We start by finding the greatest common factor of $5$ and $10\mathbin{:}$

• Factors of $5\mathbin{:}\quad 1,{\color{blue}{5}}$

• Factors of $10\mathbin{:}\quad 1, 2, {\color{blue}{5}}, 10$

So, the greatest common factor of $5$ and $10$ is ${\color{blue}{5}}.$

Dividing both the numerator and denominator by ${\color{blue}{5}}$ gives the following:

\[ \dfrac{5}{10}=\dfrac{5\div {\color{blue}{5}}}{10 \div {\color{blue}{5}}}=\dfrac{1}{2} \]

Therefore, $\dfrac{5}{10}$ expressed in lowest terms is $\dfrac12.$

We start by finding the greatest common factor of $30$ and $9\mathbin{:}$

• Factors of $30\mathbin{:}\quad 1,2,{\color{blue}{3}},5,6,10,15,30$

• Factors of $9\mathbin{:}\quad 1,{\color{blue}{3}}, 9$

So, the greatest common factor of $30$ and $9$ is ${\color{blue}{3}}.$

Dividing both the numerator and denominator by ${\color{blue}{3}}$ gives the following:

\[ \dfrac{30}{9} = \dfrac{30 \div {\color{blue}{3}}}{9 \div {\color{blue}{3}}}=\dfrac{10}{3} \]

Therefore, $\dfrac{30}{9}$ expressed in lowest terms is $\dfrac{10}{3}.$

We start by finding the greatest common factor of $12$ and $26\mathbin{:}$

• Factors of $12\mathbin{:}\quad 1,{\color{blue}{2}}, 3, 4, 6, 12$

• Factors of $26\mathbin{:}\quad 1,{\color{blue}{2}}, 13, 26$

So, the greatest common factor of $12$ and $26$ is ${\color{blue}{2}}.$

Dividing both the numerator and denominator by ${\color{blue}{2}}$ gives the following:

\[ \dfrac{12}{26}=\dfrac{12\div {\color{blue}{2}}}{26 \div {\color{blue}{2}}}=\dfrac{6}{13} \]

Therefore, $\dfrac{12}{26}$ expressed in lowest terms is $\dfrac{6}{13}.$

We start by finding the greatest common factor of $18$ and $12{:}$

• Factors of $18{:}\quad 1, 2, 3, {\color{blue}{6}}, 9, 18$

• Factors of $12{:}\quad 1, 2, 3, 4, {\color{blue}{6}}, 12$

So, the greatest common factor of $18$ and $12$ is ${\color{blue}{6}}.$

Dividing both the numerator and denominator by ${\color{blue}{6}}$ gives the following: \[ \dfrac{18}{12} = \dfrac{18 \div {\color{blue}{6}}}{12 \div {\color{blue}{6}}} = \dfrac{3}{2} \]

Therefore, $\dfrac{18}{12}$ expressed in lowest terms is $\dfrac{3}{2}.$

A fraction is written in lowest terms if the greatest common factor of the numerator and denominator equals $1.$

With that in mind, let's examine our fractions.

• The fraction $\dfrac{4}{9}$ is written in lowest terms since the greatest common factor of $4$ and $9$ is $1.$

• The fraction $\dfrac{3}{9}$ in not written in lowest terms.

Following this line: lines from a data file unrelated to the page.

import Literature.NumberTheory.DiophantineGeometry.KroneckerSemigroup
import Literature.Computability.Complexity.OccurrenceObstructionsIPProofs
import HarnessLib

/-!
# Ikenmeyer–Panova 2017: the semigroup property discharged; IP Lemma 4.2 from the square
# positivity alone

Sibling proofs file (D-0014) of `Literature/Computability/Complexity/OccurrenceObstructionsIP.lean`.
Theorems only.

1. **`ikenmeyerPanova2017_semigroup_holds`** discharges the named fact
   `Literature.Computability.Complexity.ikenmeyerPanova2017_semigroup` (C. Ikenmeyer, G. Panova,
   Adv. Math. 319 (2017), §1.1, the semigroup property of the Kronecker coefficients: "If for 6
   partitions `λ, μ, ν, λ', μ', ν'` … `g(λ, μ, ν) > 0` and `g(λ', μ', ν') > 0`, then also
   `g(λ+λ', μ+μ', ν+ν') > 0`", for triples of possibly different sizes, row-wise sums
   `Nat.Partition.rowAdd`) by the highest-weight-vector proof of
   `Literature/NumberTheory/DiophantineGeometry/KroneckerSemigroup.lean`
   (`kroneckerCoeff_pos_of_ofPartition_add`: `g(λ, μ, ν)` is the dimension of the `S_a`-invariant
   triple tensors with partial functions in `HW_λ, HW_μ, HW_ν`, and symmetrised concatenation
   products of such tensors are nonzero), with `N = a + b` bounding all parts and the weights of
   the row-wise sums computed by `ofPartition_rowAdd`.
2. **Consequences**: IP Lemma 4.2 (held: Lemma 19) from the square positivity
   `g(k×k, k×k, k×k) > 0` of Bessenrodt–Behns ALONE (`ikenmeyerPanova2017_lemma_4_2_of_square_pos`);
   the unconditional building blocks "add a one-row triple" (`kroneckerCoeff_pos_rowAdd_row_holds`)
   and "`k × (ks)` rectangles from squares" (`kroneckerCoeff_rectangle_mul_pos_of_square_pos`). After
   this file IP Thm. 4.6 (main positivity), as used by `ikenmeyerPanova2017_thm_1_4`, rests on the
   square positivity, the hook base cases of Cor. 4.4/4.5 (Kronecker coefficients of `S_49`) and
   the combinatorics of §4 (Lemma 4.1, Prop. 4.3); IP Prop. 2.8 is the other remaining fact.

## References

* C. Ikenmeyer, G. Panova, *Rectangular Kronecker coefficients and plethysms in geometric
  complexity theory*, Adv. Math. 319 (2017) 40–66 = arXiv:1512.03798, §1.1 (the semigroup
  property; held text p. 5), Lemma 4.2 (held: Lemma 19, p. 9). [key `IkenmeyerPanova2017`]
* M. Christandl, A. W. Harrow, G. Mitchison, Comm. Math. Phys. 270 (2007) 575–585 (the semigroup
  property).
-/

namespace Literature.Computability.Complexity

open Literature.NumberTheory.DiophantineGeometry (Weight kroneckerCoeff)

/-- A partition of `n` has at most `n` parts (each part is at least `1`). Declared in Mathlib's
`Nat.Partition` namespace for dot notation (H21 convention: deliberate extension). [folklore] -/
theorem _root_.Nat.Partition.card_parts_le_size {n : ℕ} (μ : Nat.Partition n) :
    μ.parts.card ≤ n := by
  have h : (μ.parts.map fun _ => 1).sum ≤ (μ.parts.map id).sum :=
    Multiset.sum_map_le_sum_map _ _ fun a ha => μ.parts_pos ha
  rw [Multiset.map_const', Multiset.sum_replicate, smul_eq_mul, mul_one, Multiset.map_id,
    μ.parts_sum] at h
  exact h

/-- **Discharge of `ikenmeyerPanova2017_semigroup` — the semigroup property of the Kronecker
coefficients** (Ikenmeyer–Panova, Adv. Math. 319 (2017), §1.1; Christandl–Harrow–Mitchison 2007):
for `λ, μ, ν ⊢ a` and `λ', μ', ν' ⊢ b` with `g(λ, μ, ν) > 0` and `g(λ', μ', ν') > 0`, the row-wise
sums satisfy `g(λ+λ', μ+μ', ν+ν') > 0`. From `kroneckerCoeff_pos_of_ofPartition_add`
(`KroneckerSemigroup.lean`) with `N = a + b` (every partition of `a`, `b` or `a + b` involved has
at most `a + b` parts, `Nat.Partition.card_parts_le_size`, `card_parts_rowAdd_le`) and
`ofPartition_rowAdd` (the weight of a row-wise sum is the sum of the weights).
[cite: IkenmeyerPanova2017, §1.1 (the semigroup property; held p. 5)] -/
theorem ikenmeyerPanova2017_semigroup_holds : ikenmeyerPanova2017_semigroup := by
  intro a b lam mu nu lam' mu' nu' h h'
  have ha : ∀ ρ : Nat.Partition a, ρ.parts.card ≤ a + b := fun ρ =>
    ρ.card_parts_le_size.trans (Nat.le_add_right a b)
  have hb : ∀ ρ : Nat.Partition b, ρ.parts.card ≤ a + b := fun ρ =>
    ρ.card_parts_le_size.trans (Nat.le_add_left b a)
  have hab : ∀ (ρ : Nat.Partition a) (ρ' : Nat.Partition b), (ρ.rowAdd ρ').parts.card ≤ a + b :=
    fun ρ ρ' => (card_parts_rowAdd_le ρ ρ').trans (max_le (ha ρ) (hb ρ'))
  exact Literature.NumberTheory.DiophantineGeometry.kroneckerCoeff_pos_of_ofPartition_add (a + b)
    (ha lam) (ha mu) (ha nu) (hb lam') (hb mu') (hb nu') (hab lam lam') (hab mu mu') (hab nu nu')
    (ofPartition_rowAdd _ lam lam') (ofPartition_rowAdd _ mu mu') (ofPartition_rowAdd _ nu nu') h h'

/-! ### Consequences: IP's building blocks with the semigroup property discharged -/

/-- **Adding a one-row triple, unconditionally**: if `g(λ, k × b, k × b) > 0` then
`g(λ + (kM), k × (b + M), k × (b + M)) > 0` (IP's constant move in the proofs of Lemma 4.2,
Prop. 4.3, Cor. 4.4; the tree's `kroneckerCoeff_pos_rowAdd_row` fed with the proved semigroup
property). [cite: IkenmeyerPanova2017, Lemma 4.2 (proof; held: Lemma 19, p. 9)] -/
theorem kroneckerCoeff_pos_rowAdd_row_holds {k b M : ℕ} (lam : Nat.Partition (k * b))
    (h : 0 < kroneckerCoeff ℂ lam (Nat.Partition.rectangle k b) (Nat.Partition.rectangle k b))
    (mu : Nat.Partition (k * (b + M)))
    (hmu : mu.parts = (lam.rowAdd (Nat.Partition.indiscrete (k * M))).parts) :
    0 < kroneckerCoeff ℂ mu (Nat.Partition.rectangle k (b + M)) (Nat.Partition.rectangle k (b + M)) :=
  kroneckerCoeff_pos_rowAdd_row ikenmeyerPanova2017_semigroup_holds lam h mu hmu

/-- **Squares stacked sideways from the square positivity alone**:
`g(k × (ks), k × (ks), k × (ks)) > 0` (IP, proof of Lemma 4.2), the semigroup property being a
theorem. [cite: IkenmeyerPanova2017, Lemma 4.2 (proof; held: Lemma 19, p. 9)] -/
theorem kroneckerCoeff_rectangle_mul_pos_of_square_pos (hsq : ikenmeyerPanova2017_square_pos)
    (k s : ℕ) :
    0 < kroneckerCoeff ℂ (Nat.Partition.rectangle k (k * s)) (Nat.Partition.rectangle k (k * s))
      (Nat.Partition.rectangle k (k * s)) :=
  kroneckerCoeff_rectangle_mul_pos hsq ikenmeyerPanova2017_semigroup_holds k s

/-- **IP Lemma 4.2 (held: Lemma 19) from the square positivity of Bessenrodt–Behns ALONE**: "Let
`μ = (k × (ks))` and `a ≥ ks`, then `g(k × (ks) + (k(a-ks)), a × k, a × k) > 0`" — the printed proof
(`ikenmeyerPanova2017_lemma_4_2_of_props`) with the semigroup and transposition properties now
theorems. [cite: IkenmeyerPanova2017, Lemma 4.2 (held: Lemma 19, p. 9)] -/
theorem ikenmeyerPanova2017_lemma_4_2_of_square_pos (hsq : ikenmeyerPanova2017_square_pos)
    {k s a : ℕ} (hks : k * s ≤ a) (mu : Nat.Partition (a * k))
    (hmu : mu.parts = ((Nat.Partition.rectangle k (k * s)).rowAdd
      (Nat.Partition.indiscrete (k * (a - k * s)))).parts) :
    0 < kroneckerCoeff ℂ mu (Nat.Partition.rectangle a k) (Nat.Partition.rectangle a k) :=
  ikenmeyerPanova2017_lemma_4_2_of_square_pos_of_semigroup hsq ikenmeyerPanova2017_semigroup_holds
    hks mu hmu

end Literature.Computability.Complexity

Notice that the greatest common factor of $3$ and $9$ is $3.$ So, we can divide both the numerator and denominator by $3.$ \[ \dfrac{3}{9} = \dfrac{3\div 3}{9\div 3} = \dfrac13 \]

• The fraction $\dfrac{15}{4}$ is written in lowest terms since the greatest common factor of $15$ and $4$ is $1.$

Therefore, the correct answer is "I and III only."

A fraction is written in lowest terms if the greatest common factor of the numerator and denominator equals $1.$

With that in mind, let's examine our fractions.

• The fraction $\dfrac{44}{12}$ in not written in lowest terms. Notice that the greatest common factor of $44$ and $12$ is $4.$ So, we can divide both the numerator and denominator by $4.$ \[ \dfrac{44}{12} = \dfrac{44\div 4}{12\div 4} = \dfrac{11}{3} \]

• The fraction $\dfrac{17}{13}$ is written in lowest terms since the greatest common factor of $17$ and $13$ is $1.$

• The fraction $\dfrac{27}{36}$ is not written in lowest terms. Notice that the greatest common factor of $27$ and $36$ is $9.$ So, we can divide both the numerator and denominator by $9.$ \[ \dfrac{27\div 9}{36\div 9} = \dfrac{3}{4} \]

Therefore, the correct answer is "II only."